Directive What it does
index Allows the page to be indexed and shown in search engine results. This is the default behavior if no directive is specified.

Note - This directive is not required to be added if you want the page to be indexed.
noindex Prevents the page from indexing and thus appearing in search results. The page can still be crawled unless combined with other directives or unless blocked through the robots.txt file of your website.

Note - Use this directive with caution, since this controls whether you want the page to appear in search results or not.
follow Allows search engines to follow and pass link equity through the links found on the page. If you do not add this directive, the default behavior is still "follow all links and pass link equity", so adding this directive does not make much difference.
nofollow Prevents crawlers from following the links on the page, meaning no link equity is passed to the linked URLs. This is a much useful directive which can be used to control the flow of "page-rank" and "link-equity", especially when you are linking to external websites from your webpage and do not want to pass "page-rank" to external domains.

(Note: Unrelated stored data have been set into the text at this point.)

/-- The point at infinity `[f₀ : 0]` lies in the first chart. [folklore] -/
theorem infPt_mem_modelA₁ : infPt (modelVec F hF) (modelVec_ne_zero F hF) ∈ modelA₁ F hF :=
  (modelDualPair F hF).mk_left_mem

/-- Every point at infinity `[u : 0]`, `u ≠ 0`, lies in the first chart (`ψ u ≠ 0` on the line). [folklore] -/
theorem infPt_mem_modelA₁_of_ne_zero {u : F} (hu : u ≠ 0) : infPt u hu ∈ modelA₁ F hF := by
  rw [infPt, mk_mem_chartDomain_iff]
  intro h0
  apply hu
  rw [eq_modelFunctional_smul F hF u, show modelFunctional F hF u = 0 from h0, zero_smul]

omit hF in
/-- The origin `[0 : 1]` lies in the second chart. [folklore] -/
theorem zeroPt_mem_modelA₂ : zeroPt F ∈ modelA₂ F := by
  rw [zeroPt, mk_mem_chartDomain_iff]
  exact one_ne_zero

variable (R : Type w) [CommRing R] (M : Type w) [AddCommGroup M] [Module R M]

/-- **The canonical generator `ω(m) ∈ H²(ℙ(F ⊕ ℂ); M)`** of the fibre model. [cite: MilnorStasheff1974, §14 p. 158] -/
def omegaModel (m : M) : singularCohomology R M (ℙ ℂ (F × ℂ)) 2 := (modelSphereLike F hF).omegaFibre R M m

/-- `ℙ(φ × 𝟙) : ℙ(V ⊕ ℂ) → ℙ(F ⊕ ℂ)` for a linear isomorphism `φ : V ≅ F`, as a continuous map. [folklore] -/
abbrev projProd {V : Type u} [AddCommGroup V] [Module ℂ V] [TopologicalSpace V] (φ : V ≃L[ℂ] F) :
    C(ℙ ℂ (V × ℂ), ℙ ℂ (F × ℂ)) :=
  (homeomorphOfContinuousLinearEquiv (φ.prodCongr (ContinuousLinearEquiv.refl ℂ ℂ)) : C(ℙ ℂ (V × ℂ), ℙ ℂ (F × ℂ)))

omit hF in
/-- `ℙ(φ × 𝟙) : ℙ(V₁ ⊕ ℂ) → ℙ(V₂ ⊕ ℂ)` for a linear isomorphism between arbitrary spaces, as a continuous map. [folklore] -/
abbrev projProd₂ {V₁ V₂ : Type u} [AddCommGroup V₁] [Module ℂ V₁] [TopologicalSpace V₁]
    [AddCommGroup V₂] [Module ℂ V₂] [TopologicalSpace V₂] (φ : V₁ ≃L[ℂ] V₂) : C(ℙ ℂ (V₁ × ℂ), ℙ ℂ (V₂ × ℂ)) :=
  (homeomorphOfContinuousLinearEquiv (φ.prodCongr (ContinuousLinearEquiv.refl ℂ ℂ)) : C(ℙ ℂ (V₁ × ℂ), ℙ ℂ (V₂ × ℂ)))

Note - Use this directive sparingly and when it makes sense.

Don't add "nofollow" directives site wide thinking you are "preserving page-rank" or "improving your link equity". Search engines evaluate your website differently when you are linking to high quality websites from your content, compared to when you have added "nofollow" meta tag to every other page on your website.
noarchive Stops search engines from storing a cached version of the page.
nosnippet Prevents search engines from showing a text snippet or video preview beneath the page’s title in search results.
notranslate Blocks search engines from offering a translated version of the page in search results.
noimageindex Prevents images on the page from being indexed in image search results.
max-snippet Sets the maximum number of characters a search engine can use in the search result snippet.
max-image-preview Controls the size of image preview that may appear (for example: none, standard, or large).
max-video-preview Controls how many seconds of video preview may be shown in search results.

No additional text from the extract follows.